Exponential {stats}R Documentation

The Exponential Distribution

Description

Density, distribution function, quantile function and random generation for the exponential distribution with rate rate (i.e., mean 1/rate).

Usage

dexp(x, rate = 1, log = FALSE)
pexp(q, rate = 1, lower.tail = TRUE, log.p = FALSE)
qexp(p, rate = 1, lower.tail = TRUE, log.p = FALSE)
rexp(n, rate = 1)

Arguments

x, q

vector of quantiles.

p

vector of probabilities.

n

number of observations. If length(n) > 1, the length is taken to be the number required.

rate

vector of rates.

log, log.p

logical; if TRUE, probabilities p are given as log(p).

lower.tail

logical; if TRUE (default), probabilities are P[X \le x], otherwise, P[X > x].

Details

If rate is not specified, it assumes the default value of 1.

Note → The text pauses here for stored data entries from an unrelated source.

import Literature.NumberTheory.Sieve.HeathBrownIdentity
import HarnessLib

/-!
# Heath-Brown's identity for the Möbius function

Topic `Literature/NumberTheory/Sieve`; theorems only, everything PROVED.  Companion of
`Literature.NumberTheory.Sieve.HeathBrownIdentity` (the identity for `Λ`, `heathBrown_identity`): the Möbius
version, for `K ≥ 1`, `z ≥ 0` and `n ≤ z^K`,

`μ(n) = ∑_{j=1}^{K} (−1)^{j+1} (K choose j) (μ_{≤z}^{⋆j} ⋆ ζ^{⋆(j−1)})(n)`,

with the same proof as the `Λ` case (the base file's `defect_pow_apply_eq_zero_real`), `ζ ⋆ μ = δ` replacing
`Λ ⋆ ζ = log` (D. R. Heath-Brown, *Prime numbers in short intervals and a generalized Vaughan identity*,
Canad. J. Math. 34 (1982), Lemma 1, stated there for `Λ`; the `μ` form is the standard variant, e.g.
Iwaniec–Kowalski §13.3).  Written by planner-cruxplan-stmt-Parity-14272-peel-to-drappeau-g2-0 as evidence for the
crux `TypeI2Dilated` (line `peel-to-drappeau`, stub `stub_uRBound`), landed by the line lead.

## References

* D. R. Heath-Brown, Canad. J. Math. 34 (1982), 1365–1377, Lemma 1. [Heathbrown1982]
-/

open Finset Nat
open scoped ArithmeticFunction.Moebius ArithmeticFunction.zeta

namespace Literature.NumberTheory.Sieve

namespace HeathBrown

/-- The `j`-th Heath-Brown term for `μ`: `(μ_{≤U} ⋆ ζ)^{⋆j} ⋆ μ = μ_{≤U}^{⋆j} ⋆ ζ^{⋆(j−1)}` for
`j ≥ 1` (from `ζ ⋆ μ = δ`, Mathlib's `coe_zeta_mul_coe_moebius`). [folklore] -/
theorem term_eq_moebius (U : ℕ) {j : ℕ} (hj : 1 ≤ j) :
    ((moebiusTrunc U : ArithmeticFunction ℝ) * (ζ : ArithmeticFunction ℝ)) ^ j *
        (μ : ArithmeticFunction ℝ) =
      (moebiusTrunc U : ArithmeticFunction ℝ) ^ j * (ζ : ArithmeticFunction ℝ) ^ (j - 1) := by
  obtain ⟨i, rfl⟩ := Nat.exists_eq_add_of_le' hj
  rw [Nat.add_sub_cancel, mul_pow, pow_succ]
  calc (moebiusTrunc U : ArithmeticFunction ℝ) ^ (i + 1) *
          ((ζ : ArithmeticFunction ℝ) ^ i * (ζ : ArithmeticFunction ℝ)) * (μ : ArithmeticFunction ℝ)
        = (moebiusTrunc U : ArithmeticFunction ℝ) ^ (i + 1) * (ζ : ArithmeticFunction ℝ) ^ i *
            ((ζ : ArithmeticFunction ℝ) * (μ : ArithmeticFunction ℝ)) := by ring
    _ = (moebiusTrunc U : ArithmeticFunction ℝ) ^ (i + 1) * (ζ : ArithmeticFunction ℝ) ^ i := by
          rw [ArithmeticFunction.coe_zeta_mul_coe_moebius, mul_one]

end HeathBrown

open HeathBrown in
/-- **Heath-Brown's identity for `μ`.**  Let `K ≥ 1`, `z ≥ 0` real, `μ_{≤z} = moebiusTrunc ⌊z⌋₊`.  Then for
every natural number `n ≤ z^K`,
`μ(n) = ∑_{j=1}^{K} (−1)^{j+1} (K choose j) (μ_{≤z}^{⋆j} ⋆ ζ^{⋆(j−1)})(n)`,
i.e. `μ(n) = ∑_{j=1}^K (−1)^{j−1} (K choose j) ∑_{m₁⋯m_j n₁⋯n_{j−1} = n, mᵢ ≤ z} μ(m₁)⋯μ(m_j)`.
Proof: `E = δ − μ_{≤z} ⋆ ζ` vanishes on `[1, z]`, so `E^{⋆K} ⋆ μ` vanishes on `[1, z^K]`; expand binomially
and use `ζ ⋆ μ = δ`. [cite: Heathbrown1982, Lemma 1] -/
theorem heathBrown_identity_moebius {K : ℕ} (hK : 1 ≤ K) {z : ℝ} (hz : 0 ≤ z) {n : ℕ}
    (hn : (n : ℝ) ≤ z ^ K) :
    (μ n : ℝ) = ∑ j ∈ Icc 1 K, (-1 : ℝ) ^ (j + 1) * (K.choose j : ℝ) *
      ((moebiusTrunc ⌊z⌋₊ : ArithmeticFunction ℝ) ^ j * (ζ : ArithmeticFunction ℝ) ^ (j - 1)) n := by
  set M : ArithmeticFunction ℝ := (moebiusTrunc ⌊z⌋₊ : ArithmeticFunction ℝ) with hM
  set Z : ArithmeticFunction ℝ := (ζ : ArithmeticFunction ℝ) with hZ
  -- `E^K ⋆ μ` vanishes at `n`: every divisor `d` of `n` has `d ≤ n ≤ z^K`
  have hvanish : ((1 - M * Z) ^ K * (μ : ArithmeticFunction ℝ)) n = 0 := by
    rw [ArithmeticFunction.mul_apply]
    refine Finset.sum_eq_zero fun p hp => ?_
    rw [Nat.mem_divisorsAntidiagonal] at hp
    have hp1 : p.1 ≤ n := Nat.le_of_dvd (Nat.pos_of_ne_zero hp.2) ⟨p.2, hp.1.symm⟩
    rw [defect_pow_apply_eq_zero_real hz hK ((Nat.cast_le.mpr hp1).trans hn), zero_mul]
  -- binomial expansion of `(1 - M Z)^K = ((-1) (M Z) + 1)^K`
  have hexp : (1 - M * Z) ^ K =
      ∑ j ∈ range (K + 1), (K.choose j : ArithmeticFunction ℝ) * ((-1) ^ j * (M * Z) ^ j) := by
    rw [show (1 - M * Z) = (-1) * (M * Z) + 1 by ring, add_pow]
    refine Finset.sum_congr rfl fun j _ => ?_
    rw [one_pow, mul_one, mul_pow]
    ring
  rw [hexp, Finset.sum_mul, finset_sum_apply, Finset.sum_range_succ', Nat.choose_zero_right,
    Nat.cast_one, one_mul, pow_zero, pow_zero, one_mul, one_mul,
    ArithmeticFunction.intCoe_apply] at hvanish
  -- `hvanish : ∑_{j < K} (choose K (j+1) * ((-1)^(j+1) * (MZ)^(j+1)) * μ) n + μ n = 0`
  have hterm : ∀ j ∈ range K,
      ((K.choose (j + 1) : ArithmeticFunction ℝ) * ((-1) ^ (j + 1) * (M * Z) ^ (j + 1)) *
          (μ : ArithmeticFunction ℝ)) n =
        -((-1 : ℝ) ^ (j + 1 + 1) * (K.choose (j + 1) : ℝ) *
          (M ^ (j + 1) * Z ^ (j + 1 - 1)) n) := by
    intro j _
    rw [mul_assoc, natCast_mul_apply, mul_assoc, neg_one_pow_mul_apply,
      term_eq_moebius ⌊z⌋₊ (Nat.le_add_left 1 j), pow_succ (-1 : ℝ) (j + 1)]
    ring
  rw [Finset.sum_congr rfl hterm, Finset.sum_neg_distrib] at hvanish
  -- reindex `Icc 1 K` as `1 + j`, `j ∈ range K`
  rw [← Finset.Ico_add_one_right_eq_Icc, Finset.sum_Ico_eq_sum_range, Nat.add_sub_cancel]
  simp_rw [add_comm 1]
  linarith

open HeathBrown in
/-- **Heath-Brown's identity for `μ`, natural truncation point.** For `K ≥ 1`, `U : ℕ` and `n ≤ U^K`:
`μ(n) = ∑_{j=1}^{K} (−1)^{j+1} (K choose j) (μ_{≤U}^{⋆j} ⋆ ζ^{⋆(j−1)})(n)`. [cite: Heathbrown1982, Lemma 1] -/
theorem heathBrown_identity_moebius_nat {K : ℕ} (hK : 1 ≤ K) (U : ℕ) {n : ℕ} (hn : n ≤ U ^ K) :
    (μ n : ℝ) = ∑ j ∈ Icc 1 K, (-1 : ℝ) ^ (j + 1) * (K.choose j : ℝ) *
      ((moebiusTrunc U : ArithmeticFunction ℝ) ^ j * (ζ : ArithmeticFunction ℝ) ^ (j - 1)) n := by
  have h := heathBrown_identity_moebius hK (Nat.cast_nonneg U) (n := n) (by exact_mod_cast hn)
  rwa [Nat.floor_natCast] at h

end Literature.NumberTheory.Sieve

The exponential distribution with rate \lambda has density

f(x) = \lambda {e}^{- \lambda x}

for x \ge 0.

Value

dexp gives the density, pexp gives the distribution function, qexp gives the quantile function, and rexp generates random deviates.

The length of the result is determined by n for rexp, and is the maximum of the lengths of the numerical arguments for the other functions.

The numerical arguments other than n are recycled to the length of the result. Only the first elements of the logical arguments are used.

Note

The cumulative hazard H(t) = - \log(1 - F(t)) is -pexp(t, r, lower = FALSE, log = TRUE).

Source

dexp, pexp and qexp are all calculated from numerically stable versions of the definitions.

rexp uses

Ahrens, J. H. and Dieter, U. (1972). Computer methods for sampling from the exponential and normal distributions. Communications of the ACM, 15, 873–882.

References

Becker, R. A., Chambers, J. M. and Wilks, A. R. (1988) The New S Language. Wadsworth & Brooks/Cole.

Johnson, N. L., Kotz, S. and Balakrishnan, N. (1995) Continuous Univariate Distributions, volume 1, chapter 19. Wiley, New York.

See Also

exp for the exponential function.

Distributions for other standard distributions, including dgamma for the gamma distribution and dweibull for the Weibull distribution, both of which generalize the exponential.

Examples

dexp(1) - exp(-1) #-> 0

## a fast way to generate *sorted*  U[0,1]  random numbers:
rsunif <- function(n) { n1 <- n+1
   cE <- cumsum(rexp(n1)); cE[seq_len(n)]/cE[n1] }
plot(rsunif(1000), ylim=0:1, pch=".")
abline(0,1/(1000+1), col=adjustcolor(1, 0.5))

[Package stats version 4.3.0 Index]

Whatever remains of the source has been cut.